Middlemarch
Middlemarch Se lo he contado todo a la señora Casaubon. Se han desvanecido sus falsas ideas acerca de usted. Se lo digo porque vino a verme y fue muy amable conmigo. Ya no tiene usted nada que reprocharme. Lo que pasó ayer no cambia nada para usted.
El efecto de aquellas palabras no fue enteramente de alegría.

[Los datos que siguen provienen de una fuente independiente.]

import Literature.NumberTheory.ComplexMultiplication.MainTheoremCMLevelQMultiplication
import Literature.NumberTheory.ComplexMultiplication.CMTypeUniformizationHoms
import Literature.NumberTheory.ComplexMultiplication.CMTypeUniformizationHomDetermined
import Literature.AlgebraicGeometry.Motives.AbelianVarietyFrobeniusCharpolyRigidity
import Literature.AlgebraicGeometry.Motives.AbelianVarietyDegreeGrowth
import Literature.AlgebraicGeometry.Motives.AbelianVarietyKernelDimension
import HarnessLib

/-!
# The degree of an `𝔞`-multiplication: `ν(λ) = N(γ𝔞𝔟⁻¹)`, and `ν(λ) = N(𝔮)` for the `𝔮`-multiplication
# (Shimura 1998, §7.1 Prop. 7, §7.2 Prop. 10, §7.4 Prop. 15; §18.6 proof of Thm. 18.6, pp. 128–129)

Topic `Literature/NumberTheory/ComplexMultiplication`, namespace
`Literature.NumberTheory.ComplexMultiplication.CMTypeUniformization`.  KERNEL ONLY: theorems; no definition,
no named fact, no `sorry`.

For uniformisations `ξ₁ : ℂ^Φ/D(𝔞) ≃ A₁(ℂ)`, `ξ₂ : ℂ^Φ/D(𝔟) ≃ A₂(ℂ)` of structures of type `(K, Φ)` and a
homomorphism `f : A₁ → A₂` inducing Shimura's `S(γ)` (`f(ξ₁ x) = ξ₂(S(γ) x)`, `γ ∈ 𝔞⁻¹𝔟`, `γ ≠ 0`; e.g. the
`𝔮`-multiplication `λ : A → A_i` of the proof of Thm. 18.6, `γ = 1`, `𝔟 = 𝔮⁻¹𝔞`):

* §1 **the kernel on complex points**: `Ker f (ℂ) = ξ₁(Ker S(γ))`, so `#Ker f (ℂ) = #Ker S(γ) = N(γ𝔞𝔟⁻¹)`
  (`natCard_kerPoints_eq_absNorm`; [Shimura1998] §7.4 proof of Prop. 15 «`Ker(λ)` corresponds to
  `D(γ⁻¹𝔟)/D(𝔞)`» with §7.2 Prop. 10, the tree's `CMTypeLattice.natCard_ker_mulHom`);
* §2 **`f` is an isogeny and `ν(f) = deg f = N(γ𝔞𝔟⁻¹)`** for the ALGEBRAIC degree `Hom.kerRank f = dim Γ(Ker f, 𝒪)`
  (`isIsogeny_of_map_r_eq_mul`, `kerRank_eq_absNorm_of_map_r_eq_mul`; [Shimura1998] §7.1 Prop. 7 «an
  `𝔞`-multiplication is an isogeny», §7.2 Prop. 10 «`ν(λ_𝔞) = N(𝔞)^m`», `m = 1` for a CM type).  PROOF (no
  separability of `f` is used): with `N = N(γ𝔞𝔟⁻¹)` and `δ = N/γ ∈ 𝔟⁻¹𝔞` the `S(δ)`-multiplication `g : A₂ → A₁`
  ([Shimura1998] §7.4 Prop. 15, tree `exists_hom_forall_map_r_eq`) has `f ≫ g = N • 𝟙` (`comp_eq_nsmul_of_map_r_eq_mul`),
  so `f`, `g` are isogenies with `deg f · deg g = deg [N] = N^{2 dim} = N^{[K:ℚ]} = N(γ𝔞𝔟⁻¹)·N(δ𝔟𝔞⁻¹) =
  #Ker f(ℂ) · #Ker g(ℂ)`, while `#Ker(ℂ) ≤ deg` for each (tree `natCard_kerPoints_le_kerRank`); hence equality.
* §3 **`k`-models** (`k ⊆ ℂ`, base-change uniformisations `ξ`, `η` of `(A ⊗ ℂ, ι ⊗ ℂ)`, `(B ⊗ ℂ, ι ⊗ ℂ)`, the shape of the
  tree's `exists_qMultiplication`): for `λ : A ⟶ B` over `k` with `λ_ℂ(ξ.r u) = η.r u` and `𝔮𝔟 = 𝔞`,
  **`λ` is an isogeny** WITHOUT any rationality hypothesis (`isIsogeny_of_map_baseChange_r_eq'`, removing the
  hypothesis `hBA` of the tree's `isIsogeny_of_map_baseChange_r_eq`: surjectivity descends from `λ ⊗ ℂ`, and a
  surjective homomorphism between abelian varieties of equal dimension is an isogeny) and
  **`deg λ = Hom.kerRank λ = N(𝔮)`** (`kerRank_eq_absNorm_of_map_baseChange_r_eq`; [Shimura1998] p. 129:
  «`ν(λ̃) = ν(λ) = N(𝔮)`», the degree the height-one argument compares with `ν(π) = pⁿ`).

NOT HERE (recorded for the cell `hodgecm-mathlib`, E2 road for F-S2′): the same statements for the `k`-SHAPE
uniformisations `CMTypeUniformization Φ 𝔞 A ιA` of the named fact `shimuraTaniyamaPair_degOne'` taken literally
need the transport «an analytification of `A₀` is an analytification of `A₀ ⊗_k ℂ`» (the converse of the tree's
`IsAnalytification.pointsEquiv_symm_comp`), which the tree does not have; the fact's ONLY consumer
(`exists_hom_iso_redHom_comp_eq_relFrobenius_of_pair_degOne'`) instantiates it with `ofBaseChange ξ`,
`ofBaseChange η`, i.e. with the base-change shapes treated here.

## References
* [Shimura1998] G. Shimura, *Abelian Varieties with Complex Multiplication and Modular Functions*, Princeton
  Univ. Press 1998: §7.1 Prop. 7 and Prop. 9 (pp. 50–51), §7.2 Prop. 10 (p. 53), §7.4 Prop. 15 (p. 58),
  §18.6 proof of Thm. 18.6 (pp. 128–129).
* [MumfordAV1970] D. Mumford, *Abelian Varieties*, §19 Thm. 4 and Remark p. 169 (degree of an isogeny).
-/

set_option autoImplicit false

Mientras las repasaba dando rienda suelta a la imaginación, Will notó que le ardían las mejillas y las orejas al pensar en lo que había ocurrido entre Dorothea y Rosamond… Y al surgirle la duda de que quizá ni siquiera la más favorable explicación de su comportamiento bastase para que la señora Casaubon no se sintiera herida en su dignidad. Quizá su relación con él había sufrido un cambio irremediable… una transformación definitiva. Muy pronto llegó a sentirse tan lleno de dudas como un hombre que se ha salvado de un naufragio, pero se encuentra de noche en una costa desconocida. Hasta la malhadada mañana del día anterior —con la excepción del momento de desazón mucho tiempo antes, en la misma habitación y en presencia de la misma persona— todas sus visiones, todas las ideas compartidas por los dos habían existido en un mundo aparte, donde la luz del sol se derramaba sobre altos lirios blancos, donde no acechaba ningún mal y donde no entraba ninguna otra persona. Pero ahora… ¿volvería Dorothea a acompañarle en aquel mundo?